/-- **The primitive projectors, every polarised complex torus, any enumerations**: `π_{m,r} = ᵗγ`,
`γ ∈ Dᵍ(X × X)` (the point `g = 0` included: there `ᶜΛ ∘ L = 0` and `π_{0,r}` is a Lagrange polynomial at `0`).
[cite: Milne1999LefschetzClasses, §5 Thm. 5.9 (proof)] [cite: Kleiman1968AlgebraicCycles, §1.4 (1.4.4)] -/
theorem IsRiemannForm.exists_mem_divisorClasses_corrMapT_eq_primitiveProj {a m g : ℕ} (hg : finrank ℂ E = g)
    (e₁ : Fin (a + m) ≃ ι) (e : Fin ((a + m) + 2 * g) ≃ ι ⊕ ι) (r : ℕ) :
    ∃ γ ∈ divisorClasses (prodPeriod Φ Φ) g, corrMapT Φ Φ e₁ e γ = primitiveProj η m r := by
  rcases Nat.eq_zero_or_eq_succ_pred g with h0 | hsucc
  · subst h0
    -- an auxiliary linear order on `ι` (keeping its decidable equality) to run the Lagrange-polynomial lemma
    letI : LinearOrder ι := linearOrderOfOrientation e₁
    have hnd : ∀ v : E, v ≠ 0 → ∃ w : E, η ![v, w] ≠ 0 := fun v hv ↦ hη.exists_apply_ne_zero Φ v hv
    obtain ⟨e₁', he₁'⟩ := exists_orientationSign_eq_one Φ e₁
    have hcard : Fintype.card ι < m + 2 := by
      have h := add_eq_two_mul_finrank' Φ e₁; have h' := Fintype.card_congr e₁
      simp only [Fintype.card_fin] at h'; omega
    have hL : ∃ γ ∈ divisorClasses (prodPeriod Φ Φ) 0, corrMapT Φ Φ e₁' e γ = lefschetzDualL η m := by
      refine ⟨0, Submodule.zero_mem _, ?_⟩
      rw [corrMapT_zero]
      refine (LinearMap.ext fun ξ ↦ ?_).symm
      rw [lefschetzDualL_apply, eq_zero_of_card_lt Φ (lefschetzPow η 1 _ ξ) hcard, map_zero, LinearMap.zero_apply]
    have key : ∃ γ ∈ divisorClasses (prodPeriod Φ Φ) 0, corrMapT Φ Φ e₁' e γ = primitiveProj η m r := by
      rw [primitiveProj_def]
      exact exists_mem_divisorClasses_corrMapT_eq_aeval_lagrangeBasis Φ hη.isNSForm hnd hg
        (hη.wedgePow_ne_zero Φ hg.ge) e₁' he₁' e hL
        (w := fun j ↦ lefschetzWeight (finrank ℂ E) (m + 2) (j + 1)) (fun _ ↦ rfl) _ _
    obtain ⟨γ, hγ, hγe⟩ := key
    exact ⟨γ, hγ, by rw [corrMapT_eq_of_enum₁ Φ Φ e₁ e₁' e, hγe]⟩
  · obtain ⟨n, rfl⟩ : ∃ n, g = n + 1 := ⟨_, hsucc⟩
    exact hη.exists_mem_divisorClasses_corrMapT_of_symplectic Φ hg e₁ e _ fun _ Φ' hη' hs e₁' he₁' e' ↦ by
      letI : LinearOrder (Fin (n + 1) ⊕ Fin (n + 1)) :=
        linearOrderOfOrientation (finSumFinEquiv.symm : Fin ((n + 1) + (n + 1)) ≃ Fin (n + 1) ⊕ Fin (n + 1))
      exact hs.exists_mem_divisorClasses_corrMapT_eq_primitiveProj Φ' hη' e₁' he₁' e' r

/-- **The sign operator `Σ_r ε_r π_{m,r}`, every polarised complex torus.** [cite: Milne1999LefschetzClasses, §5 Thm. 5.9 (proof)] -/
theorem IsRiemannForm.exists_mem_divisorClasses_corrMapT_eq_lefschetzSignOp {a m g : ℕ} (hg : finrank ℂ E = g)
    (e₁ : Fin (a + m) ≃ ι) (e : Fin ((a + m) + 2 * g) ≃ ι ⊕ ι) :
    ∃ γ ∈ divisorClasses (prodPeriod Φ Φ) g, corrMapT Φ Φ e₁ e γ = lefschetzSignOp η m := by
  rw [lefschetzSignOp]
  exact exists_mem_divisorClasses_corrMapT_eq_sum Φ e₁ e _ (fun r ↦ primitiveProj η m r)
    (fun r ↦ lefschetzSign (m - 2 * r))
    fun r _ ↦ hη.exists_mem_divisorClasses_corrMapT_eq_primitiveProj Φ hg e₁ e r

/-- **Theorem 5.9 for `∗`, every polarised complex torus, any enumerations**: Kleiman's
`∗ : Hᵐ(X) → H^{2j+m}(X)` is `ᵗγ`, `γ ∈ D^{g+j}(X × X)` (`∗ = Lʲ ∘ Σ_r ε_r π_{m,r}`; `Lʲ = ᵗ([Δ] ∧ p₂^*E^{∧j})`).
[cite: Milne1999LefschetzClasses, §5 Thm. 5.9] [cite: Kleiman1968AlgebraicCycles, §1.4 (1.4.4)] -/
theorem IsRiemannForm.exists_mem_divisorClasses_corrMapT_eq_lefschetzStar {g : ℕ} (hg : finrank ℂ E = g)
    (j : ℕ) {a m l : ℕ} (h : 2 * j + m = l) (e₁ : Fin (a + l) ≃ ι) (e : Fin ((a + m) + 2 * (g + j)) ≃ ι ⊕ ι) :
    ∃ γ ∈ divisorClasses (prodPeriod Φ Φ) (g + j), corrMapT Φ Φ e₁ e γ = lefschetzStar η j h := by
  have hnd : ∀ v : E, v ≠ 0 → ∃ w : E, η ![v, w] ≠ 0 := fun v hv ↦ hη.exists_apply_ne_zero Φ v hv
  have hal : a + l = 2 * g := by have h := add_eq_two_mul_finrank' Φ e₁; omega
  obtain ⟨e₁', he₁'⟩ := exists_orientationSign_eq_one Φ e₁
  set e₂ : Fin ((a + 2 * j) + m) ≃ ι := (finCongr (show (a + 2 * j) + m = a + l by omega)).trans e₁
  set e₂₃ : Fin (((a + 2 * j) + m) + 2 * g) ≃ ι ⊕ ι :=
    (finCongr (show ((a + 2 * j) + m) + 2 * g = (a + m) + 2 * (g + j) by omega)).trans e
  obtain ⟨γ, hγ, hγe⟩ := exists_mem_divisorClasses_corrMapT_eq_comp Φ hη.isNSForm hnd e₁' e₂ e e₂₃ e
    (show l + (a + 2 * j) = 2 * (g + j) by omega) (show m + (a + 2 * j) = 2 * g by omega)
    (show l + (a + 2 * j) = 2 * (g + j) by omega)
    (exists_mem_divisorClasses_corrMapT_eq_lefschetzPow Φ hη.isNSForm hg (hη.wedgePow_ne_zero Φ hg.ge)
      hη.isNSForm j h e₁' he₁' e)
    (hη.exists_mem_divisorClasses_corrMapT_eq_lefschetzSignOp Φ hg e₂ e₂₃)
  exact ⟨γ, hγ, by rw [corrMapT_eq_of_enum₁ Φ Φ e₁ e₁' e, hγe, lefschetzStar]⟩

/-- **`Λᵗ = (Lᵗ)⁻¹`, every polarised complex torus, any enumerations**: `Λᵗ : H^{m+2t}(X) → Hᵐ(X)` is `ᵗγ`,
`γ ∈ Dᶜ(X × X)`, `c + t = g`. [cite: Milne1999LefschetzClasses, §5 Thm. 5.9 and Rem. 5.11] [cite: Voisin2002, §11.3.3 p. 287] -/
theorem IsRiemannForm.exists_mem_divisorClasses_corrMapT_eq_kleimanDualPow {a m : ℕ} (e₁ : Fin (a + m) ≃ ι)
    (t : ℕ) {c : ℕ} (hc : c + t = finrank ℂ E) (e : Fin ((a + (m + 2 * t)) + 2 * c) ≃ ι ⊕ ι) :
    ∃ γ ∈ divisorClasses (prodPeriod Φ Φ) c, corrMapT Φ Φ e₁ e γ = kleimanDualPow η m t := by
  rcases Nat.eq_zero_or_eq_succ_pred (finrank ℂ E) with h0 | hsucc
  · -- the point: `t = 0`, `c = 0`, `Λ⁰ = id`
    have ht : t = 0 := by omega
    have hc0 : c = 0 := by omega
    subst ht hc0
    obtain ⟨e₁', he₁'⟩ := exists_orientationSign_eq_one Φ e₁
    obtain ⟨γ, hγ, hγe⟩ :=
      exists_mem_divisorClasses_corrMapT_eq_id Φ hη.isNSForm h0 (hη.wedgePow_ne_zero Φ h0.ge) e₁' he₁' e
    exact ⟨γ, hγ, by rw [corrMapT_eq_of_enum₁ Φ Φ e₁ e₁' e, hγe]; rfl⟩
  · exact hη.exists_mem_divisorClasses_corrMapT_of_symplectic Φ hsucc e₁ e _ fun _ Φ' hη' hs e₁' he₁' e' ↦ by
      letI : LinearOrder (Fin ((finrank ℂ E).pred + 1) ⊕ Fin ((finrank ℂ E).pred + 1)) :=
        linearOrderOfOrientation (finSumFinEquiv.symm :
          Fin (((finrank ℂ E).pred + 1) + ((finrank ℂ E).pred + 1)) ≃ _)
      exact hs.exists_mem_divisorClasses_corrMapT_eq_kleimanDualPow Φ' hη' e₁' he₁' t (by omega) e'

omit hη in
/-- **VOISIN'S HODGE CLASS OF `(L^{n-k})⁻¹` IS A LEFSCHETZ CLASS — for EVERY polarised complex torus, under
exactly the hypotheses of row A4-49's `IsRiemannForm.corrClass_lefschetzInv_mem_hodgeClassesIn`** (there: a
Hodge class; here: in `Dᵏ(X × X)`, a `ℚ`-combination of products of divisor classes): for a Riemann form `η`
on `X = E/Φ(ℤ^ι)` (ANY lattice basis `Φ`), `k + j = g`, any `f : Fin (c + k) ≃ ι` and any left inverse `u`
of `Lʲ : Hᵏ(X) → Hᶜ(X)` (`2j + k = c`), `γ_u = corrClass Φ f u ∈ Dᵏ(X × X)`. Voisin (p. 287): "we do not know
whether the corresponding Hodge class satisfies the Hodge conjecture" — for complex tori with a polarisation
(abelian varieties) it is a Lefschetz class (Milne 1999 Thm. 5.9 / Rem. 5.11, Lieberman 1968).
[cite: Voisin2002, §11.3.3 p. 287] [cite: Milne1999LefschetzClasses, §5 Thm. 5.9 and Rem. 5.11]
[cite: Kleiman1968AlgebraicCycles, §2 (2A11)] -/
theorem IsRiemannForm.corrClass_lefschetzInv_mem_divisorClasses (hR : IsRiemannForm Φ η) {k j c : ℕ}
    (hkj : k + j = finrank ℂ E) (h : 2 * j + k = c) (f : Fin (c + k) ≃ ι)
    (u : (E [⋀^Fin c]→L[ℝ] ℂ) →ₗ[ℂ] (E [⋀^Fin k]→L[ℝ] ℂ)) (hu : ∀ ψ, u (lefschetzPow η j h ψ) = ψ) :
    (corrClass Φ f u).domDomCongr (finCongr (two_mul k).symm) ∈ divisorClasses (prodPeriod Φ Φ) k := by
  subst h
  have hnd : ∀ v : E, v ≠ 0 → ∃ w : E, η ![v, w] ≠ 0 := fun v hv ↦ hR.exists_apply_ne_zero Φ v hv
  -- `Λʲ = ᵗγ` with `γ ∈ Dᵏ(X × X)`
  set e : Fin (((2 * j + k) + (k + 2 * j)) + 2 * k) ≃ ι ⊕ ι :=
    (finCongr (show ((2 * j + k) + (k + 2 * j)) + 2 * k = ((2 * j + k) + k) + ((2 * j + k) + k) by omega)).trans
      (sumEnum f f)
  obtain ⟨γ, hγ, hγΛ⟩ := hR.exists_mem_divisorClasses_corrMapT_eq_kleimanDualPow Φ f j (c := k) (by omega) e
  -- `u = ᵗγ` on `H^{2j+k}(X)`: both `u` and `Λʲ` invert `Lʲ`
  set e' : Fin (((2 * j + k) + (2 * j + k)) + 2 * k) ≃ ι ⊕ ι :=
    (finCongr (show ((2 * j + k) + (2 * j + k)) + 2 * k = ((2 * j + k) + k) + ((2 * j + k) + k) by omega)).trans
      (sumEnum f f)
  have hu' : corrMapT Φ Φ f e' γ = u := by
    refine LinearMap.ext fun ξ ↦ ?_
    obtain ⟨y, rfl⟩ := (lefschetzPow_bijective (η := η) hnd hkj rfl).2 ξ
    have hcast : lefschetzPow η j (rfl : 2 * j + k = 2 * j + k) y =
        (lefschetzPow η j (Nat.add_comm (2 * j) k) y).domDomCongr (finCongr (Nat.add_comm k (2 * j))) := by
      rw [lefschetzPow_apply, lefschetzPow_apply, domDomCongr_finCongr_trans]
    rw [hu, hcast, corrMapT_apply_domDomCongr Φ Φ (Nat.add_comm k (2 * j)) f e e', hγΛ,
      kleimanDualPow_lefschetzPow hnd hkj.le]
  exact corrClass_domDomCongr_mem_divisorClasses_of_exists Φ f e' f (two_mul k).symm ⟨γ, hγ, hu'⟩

***

DESCRIPTION OF THE TASK: Going through the entries above, show each line that contains "torus".

ANSWER SECTION:
/-- **The primitive projectors, every polarised complex torus, any enumerations**: `π_{m,r} = ᵗγ`,
/-- **The sign operator `Σ_r ε_r π_{m,r}`, every polarised complex torus.** [cite: Milne1999LefschetzClasses, §5 Thm. 5.9 (proof)] -/
/-- **Theorem 5.9 for `∗`, every polarised complex torus, any enumerations**: Kleiman's
/-- **`Λᵗ = (Lᵗ)⁻¹`, every polarised complex torus, any enumerations**: `Λᵗ : H^{m+2t}(X) → Hᵐ(X)` is `ᵗγ`,
/-- **VOISIN'S HODGE CLASS OF `(L^{n-k})⁻¹` IS A LEFSCHETZ CLASS — for EVERY polarised complex torus, under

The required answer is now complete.